Yaounde, Cameroon, Africa. (Cameroon News) – The Minister of Culture seeks ways of reviving the book industry and reading culture in Cameroon. A national forum to that effect is underway in Yaoundé.
Key actors in the book sector in Cameroon are suggesting that the introduction of libraries in schools, the setting up of books development council and the drafting of a national book policy are measures that can boost the book industry in Cameroon and enhance the culture of reading in the country.
The proposals have been made at a national reflection on the Cameroon book industry that opened in Yaoundé today grouping writers and publishers.

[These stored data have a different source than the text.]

/-- `D ≤ 2τ` for `0 < τ ≤ L/2`. [folklore] -/
theorem defD_le (hτ : 0 < τ) (hτ2 : τ ≤ L / 2) : defD L τ ≤ 2 * τ := by
  have hcont : Continuous fun t => (gcut L τ t - Real.sin (Real.pi * t / L)) ^ 2 := by
    have := (contDiff_gcut L τ (n := 0)).continuous
    fun_prop
  rw [defD, integral_split3 hcont 0 τ (L - τ) L]
  have h1 : ∫ t in (0 : ℝ)..τ, (gcut L τ t - Real.sin (Real.pi * t / L)) ^ 2 ≤ (τ - 0) * 1 :=
    integral_le_of_le_const hcont hτ.le fun t _ => gcut_sub_sin_sq_le_one L τ t
  have h3 : ∫ t in (L - τ)..L, (gcut L τ t - Real.sin (Real.pi * t / L)) ^ 2 ≤ (L - (L - τ)) * 1 :=
    integral_le_of_le_const hcont (by linarith) fun t _ => gcut_sub_sin_sq_le_one L τ t
  have h2 : ∫ t in τ..(L - τ), (gcut L τ t - Real.sin (Real.pi * t / L)) ^ 2 = 0 := by
    rw [← intervalIntegral.integral_zero (a := τ) (b := L - τ) (μ := volume) (E := ℝ)]
    refine intervalIntegral.integral_congr fun t ht => ?_
    rw [uIcc_of_le (by linarith)] at ht
    simp only [gcut_eq_sin hτ ht.1 ht.2, sub_self]
    norm_num
  rw [h2]
  linarith

/-! ### The normalised profile -/

/-- The normalised profile `g̃ = g / √A`. [folklore] -/
def gn (L τ t : ℝ) : ℝ := gcut L τ t / Real.sqrt (massA L τ)

/-- Its derivative `g̃' = g' / √A`. [folklore] -/
def dgn (L τ t : ℝ) : ℝ := dgcut L τ t / Real.sqrt (massA L τ)

/-- The normalised sine `s̃(t) = √(2/L) sin(πt/L)`. [folklore] -/
def sn (L t : ℝ) : ℝ := Real.sqrt (2 / L) * Real.sin (Real.pi * t / L)

/-- `g̃` is smooth. [folklore] -/
theorem contDiff_gn (L τ : ℝ) {n : ℕ∞} : ContDiff ℝ n (gn L τ) :=
  (contDiff_gcut L τ).div_const _

/-- `g̃' = dgn`. [folklore] -/
theorem hasDerivAt_gn (L τ t : ℝ) : HasDerivAt (gn L τ) (dgn L τ t) t :=
  (hasDerivAt_gcut L τ t).div_const _

/-- `g̃'` is continuous. [folklore] -/
theorem continuous_dgn (L τ : ℝ) : Continuous (dgn L τ) :=
  (continuous_dgcut L τ).div_const _

/-- `s̃` is continuous. [folklore] -/
theorem continuous_sn (L : ℝ) : Continuous (sn L) := by
  unfold sn; fun_prop

/-- `g̃ = 0` off `(0, L)`. [folklore] -/
theorem gn_eq_zero (hτ : 0 < τ) {t : ℝ} (ht : t ∉ Ioo 0 L) : gn L τ t = 0 := by
  simp [gn, gcut_eq_zero hτ ht]

/-- `g̃' = 0` off `(0, L)`. [folklore] -/
theorem dgn_eq_zero (hτ : 0 < τ) {t : ℝ} (ht : t ∉ Ioo 0 L) : dgn L τ t = 0 := by
  simp [dgn, dgcut_eq_zero hτ ht]

/-- `∫₀ᴸ g̃² = 1`. [folklore] -/
theorem integral_gn_sq (hA : 0 < massA L τ) : ∫ t in (0 : ℝ)..L, gn L τ t ^ 2 = 1 := by
  simp only [gn, div_pow, Real.sq_sqrt hA.le, intervalIntegral.integral_div]
  rw [← massA, div_self hA.ne']

/-- `∫₀ᴸ g̃'² = B / A`. [folklore] -/
theorem integral_dgn_sq (hA : 0 < massA L τ) :
    ∫ t in (0 : ℝ)..L, dgn L τ t ^ 2 = kinB L τ / massA L τ := by
  simp only [dgn, div_pow, Real.sq_sqrt hA.le, intervalIntegral.integral_div]
  rfl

Cameroon’s Minister of Arts and Culture Ama Tutu Muna who is chairing the deliberations underscored the role books play in the development both of the person and the nation given the information they convey.
The reflections are taking place under the theme Reviving the Book Industry and Reading Culture in Cameroon.
The Minister of Culture says the book industry is fraught with irregularities that affect the production, distribution and storage of books nationwide.
Minister Ama Tutu Muna was speaking in Yaoundé today while launching a national forum of stakeholders of the book industry in Cameroon. The actors are working towards reviving the book industry as well as the reading culture in the country.
We spoke spoke to some stakeholders:
There were publishers, writers, authors and many others in the book production team that came to exchange the difficulties they encounter in the book industry, the Acting General Manager for Anucam.
The very first problem is the problem of finance. Publishing is capital intensive. The government does not support publishing at all. Banks too are not willing to give us loans. The second major problem is piracy. A greater number of our books are being pirated. This actually leaves us with huge stocks at the end of every year.
The stakeholders proposed that for the book industry to be revived, libraries should be introduced in schools to promote the culture of reading. They also proposed the creation of professional associations to discuss problems affecting the book industry.
A writer told us:
Generally our literature, be it in textbooks or in fiction is not given the interpretation it deserves by the readers. They tend to read to pass exams instead of reading to cultivate themselves and cultivate a sense of sophistication. When I write and somebody is telling me how to write because I must write for the textbook, that indirectly infringing on my liberty to express myself. I feel so disturbed that many Cameroonians don’t like reading. Books have never been part of our culture. People rather drink a bottle of beer or eat to their fill rather than limit what they drink and eat in order to nourish the mind by reading.
The stakeholders also suggested that contests in reading and writing should be organized frequently in order to enable Cameroonians to read and write. They also said there should be mutual trust and confidence between publishers and authors.
Disclosing the difficulties that writers face linking it to the poor reading culture in Cameroon, one writer said:
We do not have the enabling environment to encourage publishers and writers. When you talk about lack of reading habits it’s also the lack of libraries.
The schools are supposed to be the ones encouraging reading habits so that when the children grow a family they take to that habit of reading.
When you can read then more people will begin to write and as more people write you find that publishers will be available to publish their works.
The two important things to enable us to promote the reading habits is put in in place the enabling environment which is a book policy and secondly the development of libraries in schools and also in the communities.
There has been a long-standing joke that Cameroonians generally do not read even if you wrote on a much loved bottle of beer. Is this statement a true reflection of people’s reading habits?
What Cameroonians are reading:
A random appraisal of the reading culture if at all one exists in Cameroon borders on the negative.
Cameroonians don’t read. People draws and look at the TV but we don’t read.
Many people make use of the information they get from their dear fellows. They don’t get that information from documentation. They don’t do that.
I would say they read. If they were not reading there would not have a proliferation of newspapers everywhere.
Those who say they do read end up mentioning books that are related to their professions.
Because I raised a child I used to read to ameliorate my lesson.
I read books like Handbook of Electronics.
In the other general knowledge books I usually tie it to the daily news, a hobby or novels that fall in the category of classics.
The one I always go back to is Things Fall Apart because that actually depicts the true African society.
I used to read medical books, first aid, medical plants for my personal use.
The only thing I read on my line of work is things like newspapers. I’m not used to reading novels and none of that.
Remembering the title, author’s name or the timeframe within which they last read a book does not come easily.
it was a book that talks about maternity methods.
I was reading – I read a magazine yesterday.
Some attempted to explain why there is a poor reading culture and also proposed solutions.
I think that if we are going make every city libraries at schools
Proposals which hopefully are workable and come up at the national consultation event for reviving the book sector and reading in Cameroon.
The Minister of Culture is seeking ways of reviving the book industry and reading culture in the country. A national forum to that effect is underway in Yaoundé.